# Exercise objective
Return every line of the data below that includes the string "positivity".

# Given data

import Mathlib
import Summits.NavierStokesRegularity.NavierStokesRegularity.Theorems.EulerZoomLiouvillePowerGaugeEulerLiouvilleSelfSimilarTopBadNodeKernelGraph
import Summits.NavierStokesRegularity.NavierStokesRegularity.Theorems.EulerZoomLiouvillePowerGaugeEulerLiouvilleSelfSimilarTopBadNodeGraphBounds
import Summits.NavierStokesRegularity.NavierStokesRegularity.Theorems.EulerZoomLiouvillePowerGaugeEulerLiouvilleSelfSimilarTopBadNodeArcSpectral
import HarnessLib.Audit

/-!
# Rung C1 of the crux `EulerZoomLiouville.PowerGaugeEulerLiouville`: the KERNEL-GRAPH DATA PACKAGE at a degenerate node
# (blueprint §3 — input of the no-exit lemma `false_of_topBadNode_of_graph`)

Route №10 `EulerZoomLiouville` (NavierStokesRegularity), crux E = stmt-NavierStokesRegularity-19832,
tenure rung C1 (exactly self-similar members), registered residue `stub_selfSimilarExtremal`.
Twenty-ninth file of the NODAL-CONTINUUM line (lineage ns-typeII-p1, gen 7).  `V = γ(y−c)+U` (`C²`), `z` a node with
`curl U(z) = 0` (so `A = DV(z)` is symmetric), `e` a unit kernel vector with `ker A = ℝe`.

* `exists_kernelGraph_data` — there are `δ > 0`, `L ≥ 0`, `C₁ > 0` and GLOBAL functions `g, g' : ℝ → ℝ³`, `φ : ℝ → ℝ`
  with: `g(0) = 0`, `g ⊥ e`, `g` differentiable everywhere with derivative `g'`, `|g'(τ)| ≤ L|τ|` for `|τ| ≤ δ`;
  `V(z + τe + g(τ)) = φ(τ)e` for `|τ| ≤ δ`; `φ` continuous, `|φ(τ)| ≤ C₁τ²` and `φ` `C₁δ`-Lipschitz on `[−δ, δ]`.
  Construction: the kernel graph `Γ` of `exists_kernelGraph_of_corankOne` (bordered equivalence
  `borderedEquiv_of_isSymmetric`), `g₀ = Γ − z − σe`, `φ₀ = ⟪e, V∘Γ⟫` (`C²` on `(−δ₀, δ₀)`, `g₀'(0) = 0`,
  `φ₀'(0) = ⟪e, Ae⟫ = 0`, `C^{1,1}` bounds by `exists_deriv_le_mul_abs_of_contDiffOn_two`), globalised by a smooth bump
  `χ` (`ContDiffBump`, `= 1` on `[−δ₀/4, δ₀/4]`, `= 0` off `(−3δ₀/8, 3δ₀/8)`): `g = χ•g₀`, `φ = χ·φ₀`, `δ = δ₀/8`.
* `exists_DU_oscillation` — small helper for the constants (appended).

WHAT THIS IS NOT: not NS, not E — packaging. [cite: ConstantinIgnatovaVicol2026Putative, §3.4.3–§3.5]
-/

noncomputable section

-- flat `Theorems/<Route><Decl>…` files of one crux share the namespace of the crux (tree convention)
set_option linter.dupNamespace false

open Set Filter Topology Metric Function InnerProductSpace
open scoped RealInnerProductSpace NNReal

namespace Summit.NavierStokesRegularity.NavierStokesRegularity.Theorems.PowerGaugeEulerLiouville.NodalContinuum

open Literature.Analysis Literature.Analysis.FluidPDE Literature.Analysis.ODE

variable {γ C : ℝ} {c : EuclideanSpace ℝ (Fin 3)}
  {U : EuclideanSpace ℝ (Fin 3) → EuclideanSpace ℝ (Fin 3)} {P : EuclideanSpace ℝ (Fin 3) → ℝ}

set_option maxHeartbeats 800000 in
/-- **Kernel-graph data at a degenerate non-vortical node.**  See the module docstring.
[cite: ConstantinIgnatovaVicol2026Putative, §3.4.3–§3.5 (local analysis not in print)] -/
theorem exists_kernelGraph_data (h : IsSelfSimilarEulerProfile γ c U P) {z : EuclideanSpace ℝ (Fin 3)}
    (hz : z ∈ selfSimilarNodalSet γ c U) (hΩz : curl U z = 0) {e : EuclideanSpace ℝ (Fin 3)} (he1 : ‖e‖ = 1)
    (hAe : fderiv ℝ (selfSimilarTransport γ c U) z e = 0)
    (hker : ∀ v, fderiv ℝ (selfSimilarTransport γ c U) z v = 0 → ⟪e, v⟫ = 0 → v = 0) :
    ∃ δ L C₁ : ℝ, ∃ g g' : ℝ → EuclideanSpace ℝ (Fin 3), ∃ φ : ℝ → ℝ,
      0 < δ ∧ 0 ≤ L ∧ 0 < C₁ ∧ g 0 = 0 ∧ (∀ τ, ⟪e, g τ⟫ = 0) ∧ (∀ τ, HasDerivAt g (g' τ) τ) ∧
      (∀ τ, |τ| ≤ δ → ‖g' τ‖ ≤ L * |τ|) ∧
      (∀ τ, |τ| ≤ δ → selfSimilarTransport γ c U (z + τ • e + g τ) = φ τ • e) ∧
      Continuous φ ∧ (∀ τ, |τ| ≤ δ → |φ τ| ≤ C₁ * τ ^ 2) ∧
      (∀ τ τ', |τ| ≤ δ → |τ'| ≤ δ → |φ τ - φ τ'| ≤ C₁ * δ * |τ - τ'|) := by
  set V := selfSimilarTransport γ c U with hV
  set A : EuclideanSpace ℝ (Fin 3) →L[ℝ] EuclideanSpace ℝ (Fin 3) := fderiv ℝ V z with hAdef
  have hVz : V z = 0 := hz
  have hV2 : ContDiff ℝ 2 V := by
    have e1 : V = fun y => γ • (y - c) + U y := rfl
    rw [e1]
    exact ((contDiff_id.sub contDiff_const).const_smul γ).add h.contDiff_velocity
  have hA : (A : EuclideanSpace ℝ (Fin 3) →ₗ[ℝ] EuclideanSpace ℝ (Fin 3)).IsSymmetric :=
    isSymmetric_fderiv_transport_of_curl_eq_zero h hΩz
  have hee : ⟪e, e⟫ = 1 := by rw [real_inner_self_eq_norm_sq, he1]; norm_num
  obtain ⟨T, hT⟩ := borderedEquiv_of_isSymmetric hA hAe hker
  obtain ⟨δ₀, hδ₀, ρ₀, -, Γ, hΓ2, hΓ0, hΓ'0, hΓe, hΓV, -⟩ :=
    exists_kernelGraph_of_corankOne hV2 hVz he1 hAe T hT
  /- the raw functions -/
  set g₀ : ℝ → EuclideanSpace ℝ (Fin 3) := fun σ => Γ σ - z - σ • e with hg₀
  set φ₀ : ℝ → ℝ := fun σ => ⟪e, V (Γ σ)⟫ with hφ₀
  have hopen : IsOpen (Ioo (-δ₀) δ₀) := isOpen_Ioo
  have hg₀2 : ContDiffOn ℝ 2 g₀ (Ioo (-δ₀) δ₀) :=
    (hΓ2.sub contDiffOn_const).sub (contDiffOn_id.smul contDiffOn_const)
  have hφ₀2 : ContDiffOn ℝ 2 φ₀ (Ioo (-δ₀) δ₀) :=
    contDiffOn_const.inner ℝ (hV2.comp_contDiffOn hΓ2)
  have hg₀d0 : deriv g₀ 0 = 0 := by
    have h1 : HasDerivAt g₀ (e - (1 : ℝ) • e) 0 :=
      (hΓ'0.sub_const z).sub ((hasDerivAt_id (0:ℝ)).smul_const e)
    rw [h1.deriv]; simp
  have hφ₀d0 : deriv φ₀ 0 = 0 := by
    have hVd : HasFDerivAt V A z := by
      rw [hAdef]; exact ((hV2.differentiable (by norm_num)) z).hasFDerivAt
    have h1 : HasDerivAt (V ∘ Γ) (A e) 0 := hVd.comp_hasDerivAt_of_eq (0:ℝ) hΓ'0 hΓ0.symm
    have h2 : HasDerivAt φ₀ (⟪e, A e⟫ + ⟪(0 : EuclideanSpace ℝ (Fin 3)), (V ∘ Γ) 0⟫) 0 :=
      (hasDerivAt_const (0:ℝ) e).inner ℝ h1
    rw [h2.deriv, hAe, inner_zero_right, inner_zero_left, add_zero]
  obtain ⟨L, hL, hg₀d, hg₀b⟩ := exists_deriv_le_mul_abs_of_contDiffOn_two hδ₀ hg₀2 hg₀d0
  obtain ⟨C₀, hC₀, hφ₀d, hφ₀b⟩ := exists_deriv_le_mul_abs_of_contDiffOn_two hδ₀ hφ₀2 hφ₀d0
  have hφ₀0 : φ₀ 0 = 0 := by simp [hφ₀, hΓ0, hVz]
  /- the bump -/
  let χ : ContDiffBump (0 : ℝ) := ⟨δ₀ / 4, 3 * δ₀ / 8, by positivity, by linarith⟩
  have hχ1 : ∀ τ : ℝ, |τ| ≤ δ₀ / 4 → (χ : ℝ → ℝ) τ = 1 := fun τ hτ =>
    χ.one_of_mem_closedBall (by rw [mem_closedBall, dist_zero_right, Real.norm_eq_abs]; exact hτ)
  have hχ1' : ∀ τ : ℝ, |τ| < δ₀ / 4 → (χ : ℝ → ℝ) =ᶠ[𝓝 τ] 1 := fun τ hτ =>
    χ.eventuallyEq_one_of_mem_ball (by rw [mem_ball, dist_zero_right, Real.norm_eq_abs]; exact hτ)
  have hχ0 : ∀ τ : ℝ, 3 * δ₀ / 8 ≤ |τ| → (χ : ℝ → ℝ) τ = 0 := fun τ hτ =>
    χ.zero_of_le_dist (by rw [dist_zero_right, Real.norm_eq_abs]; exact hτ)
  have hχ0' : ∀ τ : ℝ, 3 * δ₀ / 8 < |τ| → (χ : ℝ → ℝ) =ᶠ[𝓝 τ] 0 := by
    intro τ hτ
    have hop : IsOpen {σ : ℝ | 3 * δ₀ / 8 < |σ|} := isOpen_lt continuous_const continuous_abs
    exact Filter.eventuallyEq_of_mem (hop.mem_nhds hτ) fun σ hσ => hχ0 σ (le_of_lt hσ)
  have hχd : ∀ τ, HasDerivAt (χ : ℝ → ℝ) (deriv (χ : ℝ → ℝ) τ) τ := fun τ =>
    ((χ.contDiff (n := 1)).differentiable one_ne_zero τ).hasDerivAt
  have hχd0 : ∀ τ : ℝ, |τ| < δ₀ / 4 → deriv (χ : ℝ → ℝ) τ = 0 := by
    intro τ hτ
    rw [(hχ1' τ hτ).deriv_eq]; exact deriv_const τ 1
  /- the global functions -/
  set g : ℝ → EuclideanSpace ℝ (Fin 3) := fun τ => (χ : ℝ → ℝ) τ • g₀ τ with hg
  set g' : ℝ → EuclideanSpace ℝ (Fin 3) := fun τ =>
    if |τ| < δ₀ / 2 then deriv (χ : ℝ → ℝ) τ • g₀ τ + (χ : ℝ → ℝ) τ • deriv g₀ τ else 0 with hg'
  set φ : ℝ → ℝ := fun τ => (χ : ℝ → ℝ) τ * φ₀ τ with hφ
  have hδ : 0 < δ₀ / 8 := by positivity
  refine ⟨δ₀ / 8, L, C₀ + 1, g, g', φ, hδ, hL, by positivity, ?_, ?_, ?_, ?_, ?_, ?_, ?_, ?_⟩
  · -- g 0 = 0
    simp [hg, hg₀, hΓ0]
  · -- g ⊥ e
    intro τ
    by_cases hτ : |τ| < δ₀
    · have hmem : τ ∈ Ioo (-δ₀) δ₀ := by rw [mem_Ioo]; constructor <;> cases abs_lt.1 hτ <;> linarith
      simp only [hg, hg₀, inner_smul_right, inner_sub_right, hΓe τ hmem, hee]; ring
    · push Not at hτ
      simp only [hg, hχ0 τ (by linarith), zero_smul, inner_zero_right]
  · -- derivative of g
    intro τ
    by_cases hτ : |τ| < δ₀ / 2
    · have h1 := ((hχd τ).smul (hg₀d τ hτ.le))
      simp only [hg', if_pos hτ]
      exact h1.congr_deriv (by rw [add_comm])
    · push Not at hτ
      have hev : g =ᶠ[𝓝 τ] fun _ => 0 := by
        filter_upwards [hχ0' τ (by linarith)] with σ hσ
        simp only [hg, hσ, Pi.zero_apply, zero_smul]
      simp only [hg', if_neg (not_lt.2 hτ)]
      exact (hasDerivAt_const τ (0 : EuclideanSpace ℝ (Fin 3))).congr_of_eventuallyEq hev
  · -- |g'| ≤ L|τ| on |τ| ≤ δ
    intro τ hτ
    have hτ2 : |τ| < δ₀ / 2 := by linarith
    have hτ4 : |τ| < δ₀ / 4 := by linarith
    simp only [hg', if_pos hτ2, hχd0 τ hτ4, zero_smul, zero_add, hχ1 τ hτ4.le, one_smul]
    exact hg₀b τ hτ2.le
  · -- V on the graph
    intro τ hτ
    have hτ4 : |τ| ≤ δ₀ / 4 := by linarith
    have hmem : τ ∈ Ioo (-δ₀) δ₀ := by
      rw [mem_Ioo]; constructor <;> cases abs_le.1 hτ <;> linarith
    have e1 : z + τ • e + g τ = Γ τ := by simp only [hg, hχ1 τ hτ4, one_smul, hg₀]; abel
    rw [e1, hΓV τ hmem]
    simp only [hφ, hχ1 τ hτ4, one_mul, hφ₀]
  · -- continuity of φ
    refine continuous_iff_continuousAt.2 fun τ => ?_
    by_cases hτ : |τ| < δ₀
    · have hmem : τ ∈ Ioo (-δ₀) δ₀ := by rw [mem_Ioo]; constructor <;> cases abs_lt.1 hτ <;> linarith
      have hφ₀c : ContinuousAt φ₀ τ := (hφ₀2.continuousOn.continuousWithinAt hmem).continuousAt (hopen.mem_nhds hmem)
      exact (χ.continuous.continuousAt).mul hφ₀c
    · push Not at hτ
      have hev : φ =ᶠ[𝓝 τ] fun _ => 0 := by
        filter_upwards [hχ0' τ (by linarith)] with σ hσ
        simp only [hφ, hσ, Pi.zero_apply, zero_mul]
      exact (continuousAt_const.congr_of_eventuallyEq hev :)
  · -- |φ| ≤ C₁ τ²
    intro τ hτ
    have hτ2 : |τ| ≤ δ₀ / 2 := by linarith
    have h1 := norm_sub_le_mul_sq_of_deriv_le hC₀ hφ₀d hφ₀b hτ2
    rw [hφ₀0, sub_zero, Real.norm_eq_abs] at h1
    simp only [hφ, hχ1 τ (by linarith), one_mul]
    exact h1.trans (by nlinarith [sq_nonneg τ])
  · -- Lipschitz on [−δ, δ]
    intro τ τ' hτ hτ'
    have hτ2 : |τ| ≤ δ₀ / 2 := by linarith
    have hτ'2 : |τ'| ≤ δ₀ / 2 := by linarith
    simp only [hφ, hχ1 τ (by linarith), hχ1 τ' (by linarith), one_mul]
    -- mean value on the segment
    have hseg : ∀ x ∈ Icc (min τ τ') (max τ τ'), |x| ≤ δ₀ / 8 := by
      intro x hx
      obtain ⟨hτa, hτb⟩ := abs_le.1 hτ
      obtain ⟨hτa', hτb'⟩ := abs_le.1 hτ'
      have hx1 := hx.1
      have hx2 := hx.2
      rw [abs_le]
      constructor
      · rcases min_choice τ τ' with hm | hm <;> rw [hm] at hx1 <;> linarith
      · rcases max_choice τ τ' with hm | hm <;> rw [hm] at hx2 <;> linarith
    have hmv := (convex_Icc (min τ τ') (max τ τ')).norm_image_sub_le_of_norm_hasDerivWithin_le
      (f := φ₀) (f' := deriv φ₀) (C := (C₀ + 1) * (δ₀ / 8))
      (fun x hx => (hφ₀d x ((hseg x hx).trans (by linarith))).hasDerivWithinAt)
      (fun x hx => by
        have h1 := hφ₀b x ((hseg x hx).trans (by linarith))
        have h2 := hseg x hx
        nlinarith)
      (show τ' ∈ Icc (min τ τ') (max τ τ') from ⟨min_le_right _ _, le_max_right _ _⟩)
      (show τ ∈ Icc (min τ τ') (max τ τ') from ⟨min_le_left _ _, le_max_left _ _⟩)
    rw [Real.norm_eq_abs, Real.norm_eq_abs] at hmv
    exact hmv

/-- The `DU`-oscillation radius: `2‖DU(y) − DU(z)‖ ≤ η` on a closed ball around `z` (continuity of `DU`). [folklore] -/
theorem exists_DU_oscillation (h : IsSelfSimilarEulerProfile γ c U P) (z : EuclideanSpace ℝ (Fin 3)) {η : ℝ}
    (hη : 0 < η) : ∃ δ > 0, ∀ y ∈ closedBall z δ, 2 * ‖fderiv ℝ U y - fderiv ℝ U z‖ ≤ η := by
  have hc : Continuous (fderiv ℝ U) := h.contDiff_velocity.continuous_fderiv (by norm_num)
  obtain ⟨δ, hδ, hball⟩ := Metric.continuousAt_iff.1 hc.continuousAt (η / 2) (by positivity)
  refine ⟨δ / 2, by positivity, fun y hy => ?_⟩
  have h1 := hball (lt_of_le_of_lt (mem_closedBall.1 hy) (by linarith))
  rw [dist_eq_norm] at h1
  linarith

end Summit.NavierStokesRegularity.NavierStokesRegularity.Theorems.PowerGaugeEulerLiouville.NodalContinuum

# Your response
  let χ : ContDiffBump (0 : ℝ) := ⟨δ₀ / 4, 3 * δ₀ / 8, by positivity, by linarith⟩
  have hδ : 0 < δ₀ / 8 := by positivity
  refine ⟨δ₀ / 8, L, C₀ + 1, g, g', φ, hδ, hL, by positivity, ?_, ?_, ?_, ?_, ?_, ?_, ?_, ?_⟩
  obtain ⟨δ, hδ, hball⟩ := Metric.continuousAt_iff.1 hc.continuousAt (η / 2) (by positivity)
  refine ⟨δ / 2, by positivity, fun y hy => ?_⟩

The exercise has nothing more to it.